import Literature.AlgebraicGeometry.Frobenioids.ModelFrobenioidUnits

/-!
# Frobenioids I, §5: the birational side of the model Frobenioid, explicitly (Prop. 4.4 (iv), Thm. 5.2 (ii))

Mochizuki, *The geometry of Frobenioids I: the general theory*, Kyushu J. Math. **62** (2008), §4
Prop. 4.4 and §5 Thm. 5.2 (ii), kurims text pp. 83–84, 101 [cite: MochizukiFrdI2008, Thm. 5.2(ii) p.101].
For the model Frobenioid `C = ModelFrobenioid Φ B Div_B` the "rational function monoid" of the
birationalization is `B` itself ("there is a natural isomorphism of functors between the functor
`O^×(−)` on `D` associated to the Frobenioid `C^birat` […] and the functor `B`", Thm. 5.2 (ii)), so
the three birational operations that [EtTh] §4–5 use (Mochizuki, *The étale theta function …*,
Publ. RIMS **45** (2009), §4 p. 312: "pre-steps of `C` map to isomorphisms in `C^birat` [cf. [FrdI],
Proposition 4.4, (iv)] … any base-equivalent pair of pre-steps `s', s'' : A → B` … determines … an
element '`s' · (s'')⁻¹`' `∈ O^×(A^birat)`"; Def. 4.1 (iii) "the natural action of `H_A`" on
`O^×(A^birat)`) are explicit, and this file records them for the merge adapter of the abc-iut cell
(unit W2-L2-05; consumers: abc-iut-L2-t3's `BiKummerSetting` fields `biratAut`, `restrictAlong`,
`fracOf`, abc-iut-L2-t4's `DivisorPrimeData.actGp`):

* `baseAct F X : Aut X →* MulAut (F(Base X))` — the action of `Aut_C(X)` on the value at `Base X` of
  ANY monoid `F` on `D` through `Aut_C(X) → Aut_D(Base X)` and the functoriality of `F` (push-forward
  along `Base α`, i.e. pull-back along `Base α⁻¹`); instances: `F = B` (action on `O^×(X^birat)`),
  `F = Φ^gp` (action on divisors);
* `biratRestrict s h : B(Base X) ≃* B(Base Y)` for a base-isomorphism `s : X ⟶ Y` — "pre-steps map to
  isomorphisms in `C^birat`", `f ↦ f|_Y`;
* `frac s' s'' : B(Base X)` (for `B(Base X)` group-like) — the element "`s' · (s'')⁻¹`" of a
  base-equivalent pair, `u_{s'} · u_{s''}⁻¹`, with `Div_B(s' · (s'')⁻¹) = Div(s') − Div(s'')`
  (`divB_frac`): its divisor of zeroes and poles.

Multiplicative notation (`Div(s') − Div(s'') ↦ of (div s') / of (div s'')`); composition
diagrammatic; `Aut X` multiplies by `α * β = β ≪≫ α`, `MulAut M` by `(e₁ * e₂) m = e₁ (e₂ m)`.  Not
here: the birationalization `C^birat` as a category ([FrdI] Prop. 4.4, seat abc-iut-L1-t3) — only its
shadow on the model data.
-/

noncomputable section

namespace Literature.AlgebraicGeometry.Frobenioids

namespace ModelFrobenioid

open CategoryTheory Opposite

universe w v u

variable {D : Type u} [Category.{v} D] {Φ B : Dᵒᵖ ⥤ CommMonCat.{w}} {DivB : B ⟶ monoidGp Φ}

/-! ### The action of `Aut_C(X)` on `F(Base X)` for a monoid `F` on `D` -/

/-- For an automorphism `α` of `X`: `Base(α) ∘ Base(α⁻¹) = id`. [cite: MochizukiFrdI2008, Thm. 5.2(i) p.100] -/
theorem baseMap_hom_inv (X : ModelFrobenioid Φ B DivB) (α : Aut X) :
    baseMap α.hom ≫ baseMap α.inv = 𝟙 X.base := by
  rw [← baseMap_comp, α.hom_inv_id, baseMap_id]

/-- For an automorphism `α` of `X`: `Base(α⁻¹) ∘ Base(α) = id`. [cite: MochizukiFrdI2008, Thm. 5.2(i) p.100] -/
theorem baseMap_inv_hom (X : ModelFrobenioid Φ B DivB) (α : Aut X) :
    baseMap α.inv ≫ baseMap α.hom = 𝟙 X.base := by
  rw [← baseMap_comp, α.inv_hom_id, baseMap_id]

/-- Transport along the two halves of `Base(α)` for a monoid `F` on `D` composes to the identity.
[cite: MochizukiFrdI2008, Thm. 5.2(i) p.100] -/
theorem map_baseMap_hom_inv_apply (F : Dᵒᵖ ⥤ CommMonCat.{w}) (X : ModelFrobenioid Φ B DivB) (α : Aut X)
    (x : F.obj (op X.base)) : (F.map (baseMap α.hom).op).hom ((F.map (baseMap α.inv).op).hom x) = x := by
  rw [← CommMonCat.comp_apply, ← F.map_comp, ← op_comp, baseMap_hom_inv, op_id, F.map_id,
    CommMonCat.id_apply]

/-- Transport along the two halves of `Base(α)`, the other way round. [cite: MochizukiFrdI2008, Thm. 5.2(i) p.100] -/
theorem map_baseMap_inv_hom_apply (F : Dᵒᵖ ⥤ CommMonCat.{w}) (X : ModelFrobenioid Φ B DivB) (α : Aut X)
    (x : F.obj (op X.base)) : (F.map (baseMap α.inv).op).hom ((F.map (baseMap α.hom).op).hom x) = x := by
  rw [← CommMonCat.comp_apply, ← F.map_comp, ← op_comp, baseMap_inv_hom, op_id, F.map_id,
    CommMonCat.id_apply]

/-- The automorphism of `F(Base X)` induced by `α ∈ Aut_C(X)`: push-forward along `Base(α)`, i.e.
`F(Base(α⁻¹))`, with inverse `F(Base(α))` (for a monoid `F` on `D`; used with `F = B`, `F = Φ^gp`).
[cite: MochizukiFrdI2008, Thm. 5.2(ii) p.101] -/
def baseActEquiv (F : Dᵒᵖ ⥤ CommMonCat.{w}) (X : ModelFrobenioid Φ B DivB) (α : Aut X) :
    F.obj (op X.base) ≃* F.obj (op X.base) where
  toFun := (F.map (baseMap α.inv).op).hom
  invFun := (F.map (baseMap α.hom).op).hom
  left_inv x := map_baseMap_hom_inv_apply F X α x
  right_inv x := map_baseMap_inv_hom_apply F X α x
  map_mul' x y := map_mul _ x y

/-- `baseActEquiv` on elements. [cite: MochizukiFrdI2008, Thm. 5.2(ii) p.101] -/
@[simp] theorem baseActEquiv_apply (F : Dᵒᵖ ⥤ CommMonCat.{w}) (X : ModelFrobenioid Φ B DivB)
    (α : Aut X) (x : F.obj (op X.base)) : baseActEquiv F X α x = (F.map (baseMap α.inv).op).hom x := rfl

/-- **The natural action of `Aut_C(X)` on `F(Base X)`** through `Aut_C(X) → Aut_D(Base X)` and the
functoriality of the monoid `F` on `D`, as a group homomorphism `Aut_C(X) → Aut(F(Base X))`
([EtTh] Def. 4.1 (iii): "the natural action of `H_A` [`⊆ Aut_C(A)/O^×(A)`]" on `O^×(A^birat) = B(A)`;
[EtTh] Prop. 5.3 (vi): "the `Aut_C(A_⊚)`-orbit" in `Φ(A_⊚)^gp`). [cite: MochizukiFrdI2008, Thm. 5.2(ii) p.101] -/
def baseAct (F : Dᵒᵖ ⥤ CommMonCat.{w}) (X : ModelFrobenioid Φ B DivB) : Aut X →* MulAut (F.obj (op X.base)) where
  toFun α := baseActEquiv F X α
  map_one' := by
    apply MulEquiv.ext
    intro x
    change (F.map (baseMap (𝟙 X)).op).hom x = x
    rw [baseMap_id, op_id, F.map_id, CommMonCat.id_apply]
  map_mul' α β := by
    apply MulEquiv.ext
    intro x
    change (F.map (baseMap (α.inv ≫ β.inv)).op).hom x =
      (F.map (baseMap α.inv).op).hom ((F.map (baseMap β.inv).op).hom x)
    rw [baseMap_comp, op_comp, F.map_comp, CommMonCat.comp_apply]

/-- `baseAct` on elements: `α · x = F(Base(α⁻¹))(x)`. [cite: MochizukiFrdI2008, Thm. 5.2(ii) p.101] -/
@[simp] theorem baseAct_apply (F : Dᵒᵖ ⥤ CommMonCat.{w}) (X : ModelFrobenioid Φ B DivB) (α : Aut X)
    (x : F.obj (op X.base)) : baseAct F X α x = (F.map (baseMap α.inv).op).hom x := rfl

/-- `O^×(X)` acts trivially: a base-identity automorphism induces the identity of `F(Base X)` (so the
action factors through `Aut_C(X)/O^×(X)`, as in [EtTh] Def. 4.1 (ii)–(iii)).
[cite: MochizukiFrdI2008, Thm. 5.2(ii) p.101] -/
theorem baseAct_eq_one_of_mem_units (F : Dᵒᵖ ⥤ CommMonCat.{w}) (X : ModelFrobenioid Φ B DivB)
    {α : Aut X} (hα : α ∈ units X) : baseAct F X α = 1 := by
  apply MulEquiv.ext
  intro x
  rw [baseAct_apply, (baseMap_inv_of_mem_units hα).1, op_id, F.map_id, CommMonCat.id_apply,
    MulAut.one_apply]

/-- **The action of `Aut_C(X)` on `O^×(X^birat) = B(Base X)`** (`F = B`).
[cite: MochizukiFrdI2008, Thm. 5.2(ii) p.101] -/
abbrev biratAct (X : ModelFrobenioid Φ B DivB) : Aut X →* MulAut (B.obj (op X.base)) := baseAct B X

/-- **The action of `Aut_C(X)` on `Φ(Base X)^gp`** (`F = Φ^gp`). [cite: MochizukiFrdI2008, Thm. 5.2(ii) p.101] -/
abbrev divisorActGp (X : ModelFrobenioid Φ B DivB) :
    Aut X →* MulAut (Algebra.GrothendieckGroup (Φ.obj (op X.base))) := baseAct (monoidGp Φ) X

/-- The two actions are compatible with `Div_B : B → Φ^gp` (naturality of `Div_B`).
[cite: MochizukiFrdI2008, Thm. 5.2(ii) p.101] -/
theorem divB_biratAct (X : ModelFrobenioid Φ B DivB) (α : Aut X) (u : B.obj (op X.base)) :
    divB Φ B DivB (op X.base) (biratAct X α u) = divisorActGp X α (divB Φ B DivB (op X.base) u) := by
  change divB Φ B DivB (op X.base) ((B.map (baseMap α.inv).op).hom u) =
    pullGp Φ (baseMap α.inv) (divB Φ B DivB (op X.base) u)
  exact (pullGp_divB (baseMap α.inv) u).symm

/-! ### Base-isomorphisms become isomorphisms birationally: `f ↦ f|_Y` -/

/-- **"Pre-steps of `C` map to isomorphisms in `C^birat`"** ([FrdI] Prop. 4.4 (iv); [EtTh] §4 p.312,
Def. 4.1 (i) "`f|_B ∈ O^×(B^birat)` for the element determined by `(s', s'')`"): for a morphism
`s : X ⟶ Y` whose `Base(s)` is an isomorphism, `B(Base X) ⥲ B(Base Y)`, `f ↦ f|_Y := B(Base(s)⁻¹)(f)`,
with inverse the pull-back `B(Base s)`. [cite: MochizukiFrdI2008, Thm. 5.2(ii) p.101] -/
def biratRestrict {X Y : ModelFrobenioid Φ B DivB} (s : X ⟶ Y) [IsIso (baseMap s)] :
    B.obj (op X.base) ≃* B.obj (op Y.base) where
  toFun := (B.map (inv (baseMap s)).op).hom
  invFun := (B.map (baseMap s).op).hom
  left_inv x := by
    rw [← CommMonCat.comp_apply, ← B.map_comp, ← op_comp, IsIso.hom_inv_id, op_id, B.map_id,
      CommMonCat.id_apply]
  right_inv x := by
    rw [← CommMonCat.comp_apply, ← B.map_comp, ← op_comp, IsIso.inv_hom_id, op_id, B.map_id,
      CommMonCat.id_apply]
  map_mul' x y := map_mul _ x y

/-- `biratRestrict` on elements. [cite: MochizukiFrdI2008, Thm. 5.2(ii) p.101] -/
@[simp] theorem biratRestrict_apply {X Y : ModelFrobenioid Φ B DivB} (s : X ⟶ Y) [IsIso (baseMap s)]
    (x : B.obj (op X.base)) : biratRestrict s x = (B.map (inv (baseMap s)).op).hom x := rfl

/-- The pull-back `B(Base s)` undoes `biratRestrict s`. [cite: MochizukiFrdI2008, Thm. 5.2(ii) p.101] -/
@[simp] theorem biratRestrict_symm_apply {X Y : ModelFrobenioid Φ B DivB} (s : X ⟶ Y) [IsIso (baseMap s)]
    (y : B.obj (op Y.base)) : (biratRestrict s).symm y = (B.map (baseMap s).op).hom y := rfl

/-- `biratRestrict` depends only on `Base(s)`: base-equivalent base-isomorphisms restrict alike.
[cite: MochizukiFrdI2008, Thm. 5.2(ii) p.101] -/
theorem biratRestrict_eq_of_baseMap_eq {X Y : ModelFrobenioid Φ B DivB} (s s' : X ⟶ Y) [IsIso (baseMap s)]
    [IsIso (baseMap s')] (h : baseMap s = baseMap s') : biratRestrict s = biratRestrict s' := by
  apply MulEquiv.ext
  intro x
  simp only [biratRestrict_apply, h]

/-! ### The fraction `s' · (s'')⁻¹` of a base-equivalent pair -/

/-- The rational function `u_φ ∈ B(Base X)` of a morphism as a unit, when `B(Base X)` is group-like
("`B` a group-like monoid on `D`", Thm. 5.2). [cite: MochizukiFrdI2008, Thm. 5.2 p.100] -/
def unitU {X Y : ModelFrobenioid Φ B DivB} (hB : ∀ b : B.obj (op X.base), IsUnit b) (φ : X ⟶ Y) :
    (B.obj (op X.base))ˣ :=
  (hB (unit φ)).unit

/-- `unitU` is `u_φ`. [cite: MochizukiFrdI2008, Thm. 5.2 p.100] -/
@[simp] theorem coe_unitU {X Y : ModelFrobenioid Φ B DivB} (hB : ∀ b : B.obj (op X.base), IsUnit b)
    (φ : X ⟶ Y) : (unitU hB φ : B.obj (op X.base)) = unit φ := rfl

/-- **The fraction "`s' · (s'')⁻¹`"** `∈ O^×(X^birat) = B(Base X)` of a pair of morphisms `s', s'' : X ⟶ Y`
([EtTh] §4 p.312: "any base-equivalent pair of pre-steps `s', s'' : A → B` in `C` determines, by
inverting the image of `s''` in `C^birat`, an element … `∈ O^×(A^birat)`"): in the model, `u_{s'} · u_{s''}⁻¹`
(`B(Base X)` group-like). [cite: MochizukiFrdI2008, Thm. 5.2(ii) p.101] -/
def frac {X Y : ModelFrobenioid Φ B DivB} (hB : ∀ b : B.obj (op X.base), IsUnit b) (s' s'' : X ⟶ Y) :
    (B.obj (op X.base))ˣ :=
  unitU hB s' / unitU hB s''

/-- **Divisor of zeroes and poles of the fraction**: for base-equivalent `s', s''` of the same Frobenius
degree, `Div_B(s' · (s'')⁻¹) = Div(s') − Div(s'')` in `Φ(Base X)^gp` (subtract the relations (d) of
Thm. 5.2 (i) for `s'` and `s''`; [EtTh] Def. 4.1 (i): `Div(s')` the zero divisor, `Div(s'')` the divisor
of poles). [cite: MochizukiFrdI2008, Thm. 5.2(ii) p.101] -/
theorem divB_frac {X Y : ModelFrobenioid Φ B DivB} (hB : ∀ b : B.obj (op X.base), IsUnit b)
    (s' s'' : X ⟶ Y) (hb : baseMap s' = baseMap s'') (hd : degFr s' = degFr s'') :
    divB Φ B DivB (op X.base) (frac hB s' s'' : B.obj (op X.base)) =
      Algebra.GrothendieckGroup.of (div s') / Algebra.GrothendieckGroup.of (div s'') := by
  have e' : divB Φ B DivB (op X.base) (unit s') = (pullGp Φ (baseMap s'') Y.cls)⁻¹ *
      (X.cls ^ (degFr s'' : ℕ) * Algebra.GrothendieckGroup.of (div s')) := by
    apply eq_inv_mul_of_mul_eq
    rw [← hb, ← hd]
    exact (rel s').symm
  have e'' : divB Φ B DivB (op X.base) (unit s'') = (pullGp Φ (baseMap s'') Y.cls)⁻¹ *
      (X.cls ^ (degFr s'' : ℕ) * Algebra.GrothendieckGroup.of (div s'')) := by
    apply eq_inv_mul_of_mul_eq
    exact (rel s'').symm
  rw [frac, div_eq_mul_inv, Units.val_mul, map_mul, map_units_inv, coe_unitU, coe_unitU, e', e'',
    ← div_eq_mul_inv, mul_div_mul_left_eq_div, mul_div_mul_left_eq_div]

/-- The fraction of a pair with itself is trivial. [cite: MochizukiFrdI2008, Thm. 5.2(ii) p.101] -/
@[simp] theorem frac_self {X Y : ModelFrobenioid Φ B DivB} (hB : ∀ b : B.obj (op X.base), IsUnit b)
    (s : X ⟶ Y) : frac hB s s = 1 := div_self' _

/-- Swapping the pair inverts the fraction. [cite: MochizukiFrdI2008, Thm. 5.2(ii) p.101] -/
theorem frac_swap {X Y : ModelFrobenioid Φ B DivB} (hB : ∀ b : B.obj (op X.base), IsUnit b)
    (s' s'' : X ⟶ Y) : frac hB s'' s' = (frac hB s' s'')⁻¹ := by
  rw [frac, frac, inv_div]

end ModelFrobenioid

end Literature.AlgebraicGeometry.Frobenioids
____________
### Exercise prompt
Only lines that hold the string "namespace" belong in the answer, so copy every one of them from the records.

### Output for this exercise
namespace Literature.AlgebraicGeometry.Frobenioids
namespace ModelFrobenioid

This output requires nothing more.